While these restrictions are meant to protect the surviving family, they can have some unintended consequences that will frustrate a person’s intent when they have not properly planned. One example is if a husband and wife separate, live apart but do not get divorced, and either of them purchases a home, they are not free to transfer that home without the estranged spouse’s consent or devise it to anyone other than the estranged spouse. This is true regardless of how long the couple is separated. See Estate of Scholtz, 543 So.2d 219 (Fla. 1989).

There are ways to avoid the unintended consequences of the homestead restrictions. Under Florida Statute §732.401(5), homestead restrictions/protections do no apply to property owned by the Decedent as tenancy by the entireties or in joint tenancy with right of survivorship. This means that if a person owns their homestead jointly with another person in a way that their interest terminates on death, the co-owner can inherit the decedent’s share regardless of whether the decedent had a spouse or minor child. This is because homestead protections only apply to the beneficial interest in property and the decedent’s would extinguish at death so there would be nothing to protect. Also, the three restrictions on the devise and transfer of homestead listed above do not include a restriction on the lifetime transfer of homestead if that owner has minor children. That restriction is only present with a spouse. This is helpful because a person can make certain lifetime transfers into a trust to prevent their ex-spouse from inheriting their property as the guardian of the minor children.

The only mechanisms to allow a persons to freely devise their solely owned homestead when they are married is a spousal waiver, either before or after marriage (pre-nuptial or post-nuptial agreement) or disclaims the property after the owner’s death. Waivers by a spouse of elective share, intestate share, pretermitted share, homestead, exempt property, family allowance, and preference in appointment as personal representative are controlled by Florida Statute 732.702. The waiver must be signed by the waiving party in the presence of two subscribing witnesses. Fair disclosure is required if signed after marriage, but no disclosure is required if signed before marriage.

However, a surviving spouse’s valid disclaimer will not “save” an invalid devise. A disclaimer will only cause the remainder interests in all descendants to vest rather than save an invalid devise. For example, if an owner devises her homestead to one of her two daughters, but she is survived by a husband and two daughters, this is an invalid devise because she could not have devised the property to anyone but her spouse. If the spouse disclaims, the property will not pass to the daughter who was devised the property in the owner’s will, but will pass directly to both daughters equally. The disclaimer will only cause the remainder interest to vest in all descendants rather than “save” the invalid devise.

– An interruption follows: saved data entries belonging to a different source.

import Summits.QuantumFields.YangMills.Theorems.SwapVirialDeficitSectorLaplaceEndGaussN2
import Summits.QuantumFields.YangMills.Theorems.SwapVirialDeficitSectorLaplaceBulkFibredBox
import HarnessLib

/-!
# N2 OF `stub_end_gaussCore`: THE THRESHOLD TAILS ARE `exp(C·L¹⁴ − b·τ²·ρ/(Q·L⁴⁶))`
# (free-hands support of ⟨stmt-QuantumFields-24197⟩ `SwapVirialDeficit.SwapGluedStiffness`; LEAD g99, memo11d / g49's plug socket)

The tail `T = T_far + T_1 + T_2` of ✓`endGauss_N2_glue` (written VERBATIM as there) is bounded, for `b ≥ 1`, `12τ² ≤ 1` and any common floor
`0 < ρ ≤ 1` of the three thresholds (`ρ ≤ sT²`, `ρ ≤ κf/(300L⁴)`, `ρ ≤ r²`), by `ofReal (exp (250000·L¹⁴ − b·τ²·ρ/((2304·2484000²·13824³)·L⁴⁶)))` —
the shape `exp(CT·L^pT − b·τ^qT/(QT·L^pT))` of g49's socket `stub_end_gaussCore_of_N2` after the parameter choice `ρ = ρ₀/L^k`.
Ingredients: ✓`integral_piWeight`/✓`pi_sq_pow_card_fol_le_exp`, ✓`integral_piWeight_gnoFolBlocks_le_exp`, ✓`card_fol_real_le`, `9 ≤ d = 3|Fol L|`, `x + 1 ≤ eˣ`.

HONEST LABEL: bookkeeping; the memo-ε plug of `stub_end_gaussCore`, `stub_core_tip`, ⟨24197⟩ ∕ ⟨24194⟩ remain OPEN; own crux ⟨22884⟩ OPEN (blocked-on ⟨19935⟩); the
Yang–Mills mass gap is NOT proved; no summit is proved by a line.  THEOREMS ONLY (0 `def`, 0 `sorry`, no instance), standard axioms.  `--supports stmt-QuantumFields-24197`.
References: [folklore].
-/

set_option autoImplicit false
set_option synthInstance.maxSize 1024

noncomputable section

open MeasureTheory Set Module
open scoped BigOperators ENNReal
open Literature.MathematicalPhysics.QuantumLattice
open Literature.MathematicalPhysics.QuantumFieldTheory hiding SU2

namespace Summit.QuantumFields.YangMills.Theorems.SwapVirialDeficit.SectorLaplace

open Summit.QuantumFields.YangMills.Theorems.FemtoTransferGap
open Summit.QuantumFields.YangMills.Theorems.FemtoTransferGap.TT
open Summit.QuantumFields.YangMills.Theorems.VirialFluxGap.RingDeficit
open Summit.QuantumFields.YangMills.Theorems.SwapVirialDeficit.SwapRing
open Summit.QuantumFields.YangMills.Theorems.SwapVirialDeficit.BlowUpRing
open Summit.QuantumFields.YangMills.Theorems.SwapVirialDeficit.Gnomonic (gnomonicWeight piWeight piWeight_pos integrable_piWeight)

variable {L : ℕ} [NeZero L]

/-- `μ_F⁻¹·2 = 2·2304L⁶|Fol L| ≤ 27648·L¹⁰` and `(13824L¹⁰)⁻¹ ≤ μ_F`. [folklore] -/
theorem folMu_ge_inv : (13824 * (L : ℝ) ^ 10)⁻¹ ≤ (2304 * (L : ℝ) ^ 6 * (Fintype.card (Fol L) : ℝ))⁻¹ ∧
    2 / (2304 * (L : ℝ) ^ 6 * (Fintype.card (Fol L) : ℝ))⁻¹ ≤ 27648 * (L : ℝ) ^ 10 := by
  have hL : (0 : ℝ) < L := by exact_mod_cast NeZero.pos L
  have hμ0 := (folMu_pos_le (L := L)).1
  have hc := card_fol_real_le (L := L)
  have hle : 2304 * (L : ℝ) ^ 6 * (Fintype.card (Fol L) : ℝ) ≤ 13824 * (L : ℝ) ^ 10 := by
    calc 2304 * (L : ℝ) ^ 6 * (Fintype.card (Fol L) : ℝ) ≤ 2304 * (L : ℝ) ^ 6 * (6 * (L : ℝ) ^ 4) := by gcongr
      _ = 13824 * (L : ℝ) ^ 10 := by ring
  refine ⟨inv_anti₀ (inv_pos.1 hμ0) hle, ?_⟩
  rw [div_inv_eq_mul]; nlinarith

/-- The finrank `d = 3|Fol L|` satisfies `9 ≤ d ≤ 18L⁴`. [folklore] -/
theorem finrank_gnoFol_le : (finrank ℝ (GnoFol L) : ℝ) ≤ 18 * (L : ℝ) ^ 4 := by
  rw [finrank_gnoFol_real]; have := card_fol_real_le (L := L); linarith

/-- `∫⁻ piWeight = ofReal((π²)^{|Fol L|}) ≤ ofReal(e^{60L⁴})`. [folklore] -/
theorem lintegral_piWeight_le_exp :
    ∫⁻ F : Fol L → Fin 3 → ℝ, ENNReal.ofReal (piWeight F) ≤ ENNReal.ofReal (Real.exp (60 * (L : ℝ) ^ 4)) := by
  rw [← ofReal_integral_eq_lintegral_ofReal integrable_piWeight (ae_of_all _ fun F => (piWeight_pos F).le), integral_piWeight]
  exact ENNReal.ofReal_le_ofReal pi_sq_pow_card_fol_le_exp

Although the restrictions on devise and transfer are meant to protect, they can also cause unwanted results as to the disposition of an individual’s property. It’s important to think about what you want to do with your property, both during your life and at your death. Then you need to determine if the homestead restrictions will allow you to dispose of your property the way that you want. You want to benefit from these protections, but not become a victim of the restrictions that could frustrate your intentions.